Stored items:
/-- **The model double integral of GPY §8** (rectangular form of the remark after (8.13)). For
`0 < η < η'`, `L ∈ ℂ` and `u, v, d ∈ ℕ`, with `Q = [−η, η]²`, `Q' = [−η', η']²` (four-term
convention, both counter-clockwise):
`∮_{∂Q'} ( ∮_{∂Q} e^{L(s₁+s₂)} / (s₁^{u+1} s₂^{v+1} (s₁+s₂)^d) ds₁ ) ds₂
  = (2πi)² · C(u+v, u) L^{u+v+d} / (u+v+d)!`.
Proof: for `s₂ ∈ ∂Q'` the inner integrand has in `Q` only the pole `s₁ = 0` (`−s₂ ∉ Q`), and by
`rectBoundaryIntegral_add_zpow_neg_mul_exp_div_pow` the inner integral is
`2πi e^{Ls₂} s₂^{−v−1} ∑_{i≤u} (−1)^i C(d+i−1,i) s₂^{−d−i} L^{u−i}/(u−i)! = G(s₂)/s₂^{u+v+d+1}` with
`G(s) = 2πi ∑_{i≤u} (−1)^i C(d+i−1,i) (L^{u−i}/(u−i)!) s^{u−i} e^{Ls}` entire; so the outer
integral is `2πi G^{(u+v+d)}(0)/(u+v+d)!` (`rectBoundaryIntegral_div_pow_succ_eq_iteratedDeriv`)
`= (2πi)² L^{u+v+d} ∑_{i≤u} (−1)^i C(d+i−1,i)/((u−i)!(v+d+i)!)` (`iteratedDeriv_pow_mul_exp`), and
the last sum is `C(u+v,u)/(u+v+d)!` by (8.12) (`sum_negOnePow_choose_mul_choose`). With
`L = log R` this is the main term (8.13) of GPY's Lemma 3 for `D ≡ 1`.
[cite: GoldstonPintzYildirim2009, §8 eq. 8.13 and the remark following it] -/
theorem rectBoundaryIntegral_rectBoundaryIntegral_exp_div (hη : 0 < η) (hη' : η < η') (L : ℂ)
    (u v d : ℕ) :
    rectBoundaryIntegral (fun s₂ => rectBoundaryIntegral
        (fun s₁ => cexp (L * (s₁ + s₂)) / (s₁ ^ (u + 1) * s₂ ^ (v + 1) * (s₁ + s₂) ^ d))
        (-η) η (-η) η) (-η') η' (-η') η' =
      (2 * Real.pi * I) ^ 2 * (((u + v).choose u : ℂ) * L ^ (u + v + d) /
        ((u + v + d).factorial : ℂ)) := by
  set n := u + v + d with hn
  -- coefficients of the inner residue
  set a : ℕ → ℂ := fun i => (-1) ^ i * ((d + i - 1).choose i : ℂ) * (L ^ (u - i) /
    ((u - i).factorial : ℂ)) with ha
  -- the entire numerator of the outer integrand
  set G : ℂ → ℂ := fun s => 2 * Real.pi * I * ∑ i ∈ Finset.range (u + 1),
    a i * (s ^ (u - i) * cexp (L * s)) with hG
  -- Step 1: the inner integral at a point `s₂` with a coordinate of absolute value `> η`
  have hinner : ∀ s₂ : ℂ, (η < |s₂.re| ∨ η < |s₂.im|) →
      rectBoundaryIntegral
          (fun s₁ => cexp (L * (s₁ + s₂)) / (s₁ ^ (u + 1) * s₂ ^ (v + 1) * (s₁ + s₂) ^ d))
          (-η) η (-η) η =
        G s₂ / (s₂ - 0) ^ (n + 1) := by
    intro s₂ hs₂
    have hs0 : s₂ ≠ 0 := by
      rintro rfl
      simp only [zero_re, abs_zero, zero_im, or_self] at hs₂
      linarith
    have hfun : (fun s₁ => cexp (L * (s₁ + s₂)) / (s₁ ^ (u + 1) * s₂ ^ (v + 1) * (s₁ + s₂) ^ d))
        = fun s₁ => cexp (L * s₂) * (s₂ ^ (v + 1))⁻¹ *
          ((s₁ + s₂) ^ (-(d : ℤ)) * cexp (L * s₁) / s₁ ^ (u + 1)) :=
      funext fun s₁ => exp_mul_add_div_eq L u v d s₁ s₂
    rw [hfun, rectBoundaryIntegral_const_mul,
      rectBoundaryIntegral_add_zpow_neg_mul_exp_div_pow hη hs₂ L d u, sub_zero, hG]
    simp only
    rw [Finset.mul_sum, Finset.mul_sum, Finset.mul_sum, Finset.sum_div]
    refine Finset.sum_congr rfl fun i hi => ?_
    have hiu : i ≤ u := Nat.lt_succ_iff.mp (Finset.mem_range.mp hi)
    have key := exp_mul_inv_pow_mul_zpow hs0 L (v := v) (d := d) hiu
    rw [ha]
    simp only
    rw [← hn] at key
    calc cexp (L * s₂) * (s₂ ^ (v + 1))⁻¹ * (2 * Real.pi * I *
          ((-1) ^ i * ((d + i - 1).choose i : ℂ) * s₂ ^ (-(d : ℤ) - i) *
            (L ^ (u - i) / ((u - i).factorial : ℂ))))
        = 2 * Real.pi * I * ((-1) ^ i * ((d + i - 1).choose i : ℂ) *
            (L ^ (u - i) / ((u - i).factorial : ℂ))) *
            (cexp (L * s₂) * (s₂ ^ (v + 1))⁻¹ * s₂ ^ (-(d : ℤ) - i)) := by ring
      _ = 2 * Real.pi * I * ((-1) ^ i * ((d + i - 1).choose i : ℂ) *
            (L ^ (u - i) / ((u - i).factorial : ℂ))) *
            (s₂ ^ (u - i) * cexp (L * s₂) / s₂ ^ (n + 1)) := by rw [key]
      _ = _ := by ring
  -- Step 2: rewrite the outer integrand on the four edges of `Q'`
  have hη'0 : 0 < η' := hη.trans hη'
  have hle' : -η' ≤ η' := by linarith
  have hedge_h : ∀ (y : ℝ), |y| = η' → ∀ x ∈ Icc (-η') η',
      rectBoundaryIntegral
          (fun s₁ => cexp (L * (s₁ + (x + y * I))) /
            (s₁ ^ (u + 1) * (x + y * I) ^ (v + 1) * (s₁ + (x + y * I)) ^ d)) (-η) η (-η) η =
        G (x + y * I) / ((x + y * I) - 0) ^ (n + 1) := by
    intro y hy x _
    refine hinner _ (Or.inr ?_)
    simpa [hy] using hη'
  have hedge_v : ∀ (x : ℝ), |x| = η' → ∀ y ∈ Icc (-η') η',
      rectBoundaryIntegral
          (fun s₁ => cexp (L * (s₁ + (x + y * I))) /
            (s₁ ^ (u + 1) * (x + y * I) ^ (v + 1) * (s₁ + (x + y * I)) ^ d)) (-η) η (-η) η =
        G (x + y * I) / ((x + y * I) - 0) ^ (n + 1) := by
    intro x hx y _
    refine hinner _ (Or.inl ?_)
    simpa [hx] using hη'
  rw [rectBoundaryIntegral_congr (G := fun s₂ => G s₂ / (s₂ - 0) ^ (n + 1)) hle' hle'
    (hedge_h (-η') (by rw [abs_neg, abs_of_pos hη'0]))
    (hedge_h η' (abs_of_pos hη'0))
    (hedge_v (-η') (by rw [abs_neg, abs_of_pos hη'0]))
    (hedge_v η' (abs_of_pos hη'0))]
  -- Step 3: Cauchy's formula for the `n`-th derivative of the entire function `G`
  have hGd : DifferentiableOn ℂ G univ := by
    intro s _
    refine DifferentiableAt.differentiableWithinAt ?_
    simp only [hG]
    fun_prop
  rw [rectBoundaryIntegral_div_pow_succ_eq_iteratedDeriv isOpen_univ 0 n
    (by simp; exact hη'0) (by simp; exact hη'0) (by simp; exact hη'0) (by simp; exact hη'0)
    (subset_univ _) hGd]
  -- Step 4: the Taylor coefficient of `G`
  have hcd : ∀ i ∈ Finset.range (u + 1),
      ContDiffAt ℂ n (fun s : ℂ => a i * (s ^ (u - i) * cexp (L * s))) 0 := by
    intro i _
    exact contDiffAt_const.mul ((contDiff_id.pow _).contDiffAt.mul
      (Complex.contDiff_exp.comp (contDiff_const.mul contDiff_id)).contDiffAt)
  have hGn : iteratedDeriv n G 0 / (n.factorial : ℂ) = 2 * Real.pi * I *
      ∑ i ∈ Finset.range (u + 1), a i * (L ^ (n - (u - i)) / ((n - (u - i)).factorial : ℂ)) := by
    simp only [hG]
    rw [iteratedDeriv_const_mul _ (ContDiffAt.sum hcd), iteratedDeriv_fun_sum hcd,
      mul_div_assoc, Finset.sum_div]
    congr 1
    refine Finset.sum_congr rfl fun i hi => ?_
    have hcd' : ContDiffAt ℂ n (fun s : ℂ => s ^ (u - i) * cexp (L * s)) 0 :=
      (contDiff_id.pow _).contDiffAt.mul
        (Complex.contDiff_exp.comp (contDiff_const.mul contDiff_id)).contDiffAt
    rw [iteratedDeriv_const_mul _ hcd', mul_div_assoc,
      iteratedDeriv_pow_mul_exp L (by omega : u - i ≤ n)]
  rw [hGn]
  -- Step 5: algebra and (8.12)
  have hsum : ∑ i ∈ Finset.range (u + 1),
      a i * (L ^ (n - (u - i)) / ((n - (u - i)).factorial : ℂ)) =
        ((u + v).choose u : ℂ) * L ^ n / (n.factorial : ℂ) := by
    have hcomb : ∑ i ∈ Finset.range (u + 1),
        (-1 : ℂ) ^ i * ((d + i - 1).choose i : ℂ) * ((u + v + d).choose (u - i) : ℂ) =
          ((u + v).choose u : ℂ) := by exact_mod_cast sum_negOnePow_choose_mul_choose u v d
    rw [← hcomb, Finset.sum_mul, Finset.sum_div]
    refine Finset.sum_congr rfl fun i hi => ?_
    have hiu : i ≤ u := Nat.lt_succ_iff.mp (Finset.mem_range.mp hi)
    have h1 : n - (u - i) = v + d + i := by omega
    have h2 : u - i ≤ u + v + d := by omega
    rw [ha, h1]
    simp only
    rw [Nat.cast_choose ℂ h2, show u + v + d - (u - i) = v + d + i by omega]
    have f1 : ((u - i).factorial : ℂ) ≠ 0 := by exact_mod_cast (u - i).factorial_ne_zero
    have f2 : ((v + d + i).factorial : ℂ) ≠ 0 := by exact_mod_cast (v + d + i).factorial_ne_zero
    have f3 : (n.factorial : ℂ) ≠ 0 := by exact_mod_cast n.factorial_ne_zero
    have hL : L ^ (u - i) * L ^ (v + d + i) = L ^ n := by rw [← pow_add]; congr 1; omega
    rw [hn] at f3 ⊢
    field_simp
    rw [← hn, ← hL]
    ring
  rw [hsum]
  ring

* _What you need to do_:
Reproduce the entries exactly, but only from their first line to the line holding "[cite: GoldstonPintzYildirim2009, §8", with that last line kept.

* _Exercise answer_:
/-- **The model double integral of GPY §8** (rectangular form of the remark after (8.13)). For
`0 < η < η'`, `L ∈ ℂ` and `u, v, d ∈ ℕ`, with `Q = [−η, η]²`, `Q' = [−η', η']²` (four-term
convention, both counter-clockwise):
`∮_{∂Q'} ( ∮_{∂Q} e^{L(s₁+s₂)} / (s₁^{u+1} s₂^{v+1} (s₁+s₂)^d) ds₁ ) ds₂
  = (2πi)² · C(u+v, u) L^{u+v+d} / (u+v+d)!`.
Proof: for `s₂ ∈ ∂Q'` the inner integrand has in `Q` only the pole `s₁ = 0` (`−s₂ ∉ Q`), and by
`rectBoundaryIntegral_add_zpow_neg_mul_exp_div_pow` the inner integral is
`2πi e^{Ls₂} s₂^{−v−1} ∑_{i≤u} (−1)^i C(d+i−1,i) s₂^{−d−i} L^{u−i}/(u−i)! = G(s₂)/s₂^{u+v+d+1}` with
`G(s) = 2πi ∑_{i≤u} (−1)^i C(d+i−1,i) (L^{u−i}/(u−i)!) s^{u−i} e^{Ls}` entire; so the outer
integral is `2πi G^{(u+v+d)}(0)/(u+v+d)!` (`rectBoundaryIntegral_div_pow_succ_eq_iteratedDeriv`)
`= (2πi)² L^{u+v+d} ∑_{i≤u} (−1)^i C(d+i−1,i)/((u−i)!(v+d+i)!)` (`iteratedDeriv_pow_mul_exp`), and
the last sum is `C(u+v,u)/(u+v+d)!` by (8.12) (`sum_negOnePow_choose_mul_choose`). With
`L = log R` this is the main term (8.13) of GPY's Lemma 3 for `D ≡ 1`.
[cite: GoldstonPintzYildirim2009, §8 eq. 8.13 and the remark following it] -/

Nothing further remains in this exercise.